====== The records ======

import Summits.Ventures.QEC.Census.CertMitmK
import Summits.Ventures.QEC.Census.TwoBGA.TB_g2_2_2_12_A0_0_0_0_0_0_0_5_0_1_0_1_B0_0_0_0_0_0_1_1_1_0_0_2.Cert
import HarnessLib

/-!
# `TB_g2_2_2_12_A0_0_0_0_0_0_0_5_0_1_0_1_B0_0_0_0_0_0_1_1_1_0_0_2` — KERNEL meet-in-the-middle replay, side Z, file 2/5 (emitted by qec-type-07, 07.MITMK)

Generic lane `Census/CertMitmK.lean` over the certificate data `TwoBGA/TB_g2_2_2_12_A0_0_0_0_0_0_0_5_0_1_0_1_B0_0_0_0_0_0_1_1_1_0_0_2/Cert.lean`: side Z = Z-type operators,
syndromes by `cert.HX` (96 rows), `wmax = d − 1 = 5 = wa + wb = 3 + 2`. The table of all patterns of
weight `≤ 2` (1 part(s), kernel-built by `tabFindQ`, keys mixed at 96 bits) is self-checked (T1ᴿ,
`tableTestR`) and every pattern of weight `≤ 3` is probed against it (T3ᴿ, `probeTestR`, packed level-1 chunks
`chunk1RF` of `Census/CertCheckBZFast.lean` = `CertChunks.chunk1R`); allow-list = (TB_g2_2_2_12_A0_0_0_0_0_0_0_5_0_1_0_1_B0_0_0_0_0_0_1_1_1_0_0_2.cert.sideZ.found.map Prod.fst). 2 theorem(s) here,
each ONE `decide +kernel` (tier KERNEL: axioms ⊆ {propext, Classical.choice, Quot.sound}), run one at a time
(`Elab.async false`); ≈ 238 s of kernel time predicted by the emitter's replica (HOME/census/type-07/mitmk_lib.py),
which also pre-computed every verdict below as `true`. The side is ASSEMBLED (first-order terms only) in `Distance.lean`.
Do not edit; re-emit (HOME/census/type-07/emit_mitmk.py).
-/

set_option Elab.async false

namespace Summit.Ventures.QEC.Census.TB_g2_2_2_12_A0_0_0_0_0_0_0_5_0_1_0_1_B0_0_0_0_0_0_1_1_1_0_0_2

/-- (T3ᴿ) Probes with first qubit in `[16, 25)` (`132393` patterns of weight `1 … 3`) against table part 0 of side Z: no hit, or hit up to `0` / an allow-listed stabilizer word. -/
theorem pZ0_16 :
    chunk1RF (probeTestR (tabFindQ (posList 192 TB_g2_2_2_12_A0_0_0_0_0_0_0_5_0_1_0_1_B0_0_0_0_0_0_1_1_1_0_0_2.cert.HX) 96 2 0 192) (TB_g2_2_2_12_A0_0_0_0_0_0_0_5_0_1_0_1_B0_0_0_0_0_0_1_1_1_0_0_2.cert.sideZ.found.map Prod.fst)) (posList 192 TB_g2_2_2_12_A0_0_0_0_0_0_0_5_0_1_0_1_B0_0_0_0_0_0_1_1_1_0_0_2.cert.HX) 2 16 9 = true := by
  decide +kernel

/-- (T3ᴿ) Probes with first qubit in `[25, 35)` (`131270` patterns of weight `1 … 3`) against table part 0 of side Z: no hit, or hit up to `0` / an allow-listed stabilizer word. -/
theorem pZ0_25 :
    chunk1RF (probeTestR (tabFindQ (posList 192 TB_g2_2_2_12_A0_0_0_0_0_0_0_5_0_1_0_1_B0_0_0_0_0_0_1_1_1_0_0_2.cert.HX) 96 2 0 192) (TB_g2_2_2_12_A0_0_0_0_0_0_0_5_0_1_0_1_B0_0_0_0_0_0_1_1_1_0_0_2.cert.sideZ.found.map Prod.fst)) (posList 192 TB_g2_2_2_12_A0_0_0_0_0_0_0_5_0_1_0_1_B0_0_0_0_0_0_1_1_1_0_0_2.cert.HX) 2 25 10 = true := by
  decide +kernel

end Summit.Ventures.QEC.Census.TB_g2_2_2_12_A0_0_0_0_0_0_0_5_0_1_0_1_B0_0_0_0_0_0_1_1_1_0_0_2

======

Task to complete:
Give the entries once more, exactly as they appear.

Exercise output:
import Summits.Ventures.QEC.Census.CertMitmK
import Summits.Ventures.QEC.Census.TwoBGA.TB_g2_2_2_12_A0_0_0_0_0_0_0_5_0_1_0_1_B0_0_0_0_0_0_1_1_1_0_0_2.Cert
import HarnessLib

/-!
# `TB_g2_2_2_12_A0_0_0_0_0_0_0_5_0_1_0_1_B0_0_0_0_0_0_1_1_1_0_0_2` — KERNEL meet-in-the-middle replay, side Z, file 2/5 (emitted by qec-type-07, 07.MITMK)

Generic lane `Census/CertMitmK.lean` over the certificate data `TwoBGA/TB_g2_2_2_12_A0_0_0_0_0_0_0_5_0_1_0_1_B0_0_0_0_0_0_1_1_1_0_0_2/Cert.lean`: side Z = Z-type operators,
syndromes by `cert.HX` (96 rows), `wmax = d − 1 = 5 = wa + wb = 3 + 2`. The table of all patterns of
weight `≤ 2` (1 part(s), kernel-built by `tabFindQ`, keys mixed at 96 bits) is self-checked (T1ᴿ,
`tableTestR`) and every pattern of weight `≤ 3` is probed against it (T3ᴿ, `probeTestR`, packed level-1 chunks
`chunk1RF` of `Census/CertCheckBZFast.lean` = `CertChunks.chunk1R`); allow-list = (TB_g2_2_2_12_A0_0_0_0_0_0_0_5_0_1_0_1_B0_0_0_0_0_0_1_1_1_0_0_2.cert.sideZ.found.map Prod.fst). 2 theorem(s) here,
each ONE `decide +kernel` (tier KERNEL: axioms ⊆ {propext, Classical.choice, Quot.sound}), run one at a time
(`Elab.async false`); ≈ 238 s of kernel time predicted by the emitter's replica (HOME/census/type-07/mitmk_lib.py),
which also pre-computed every verdict below as `true`. The side is ASSEMBLED (first-order terms only) in `Distance.lean`.
Do not edit; re-emit (HOME/census/type-07/emit_mitmk.py).
-/

set_option Elab.async false

namespace Summit.Ventures.QEC.Census.TB_g2_2_2_12_A0_0_0_0_0_0_0_5_0_1_0_1_B0_0_0_0_0_0_1_1_1_0_0_2

/-- (T3ᴿ) Probes with first qubit in `[16, 25)` (`132393` patterns of weight `1 … 3`) against table part 0 of side Z: no hit, or hit up to `0` / an allow-listed stabilizer word. -/
theorem pZ0_16 :
    chunk1RF (probeTestR (tabFindQ (posList 192 TB_g2_2_2_12_A0_0_0_0_0_0_0_5_0_1_0_1_B0_0_0_0_0_0_1_1_1_0_0_2.cert.HX) 96 2 0 192) (TB_g2_2_2_12_A0_0_0_0_0_0_0_5_0_1_0_1_B0_0_0_0_0_0_1_1_1_0_0_2.cert.sideZ.found.map Prod.fst)) (posList 192 TB_g2_2_2_12_A0_0_0_0_0_0_0_5_0_1_0_1_B0_0_0_0_0_0_1_1_1_0_0_2.cert.HX) 2 16 9 = true := by
  decide +kernel

/-- (T3ᴿ) Probes with first qubit in `[25, 35)` (`131270` patterns of weight `1 … 3`) against table part 0 of side Z: no hit, or hit up to `0` / an allow-listed stabilizer word. -/
theorem pZ0_25 :
    chunk1RF (probeTestR (tabFindQ (posList 192 TB_g2_2_2_12_A0_0_0_0_0_0_0_5_0_1_0_1_B0_0_0_0_0_0_1_1_1_0_0_2.cert.HX) 96 2 0 192) (TB_g2_2_2_12_A0_0_0_0_0_0_0_5_0_1_0_1_B0_0_0_0_0_0_1_1_1_0_0_2.cert.sideZ.found.map Prod.fst)) (posList 192 TB_g2_2_2_12_A0_0_0_0_0_0_0_5_0_1_0_1_B0_0_0_0_0_0_1_1_1_0_0_2.cert.HX) 2 25 10 = true := by
  decide +kernel

end Summit.Ventures.QEC.Census.TB_g2_2_2_12_A0_0_0_0_0_0_0_5_0_1_0_1_B0_0_0_0_0_0_1_1_1_0_0_2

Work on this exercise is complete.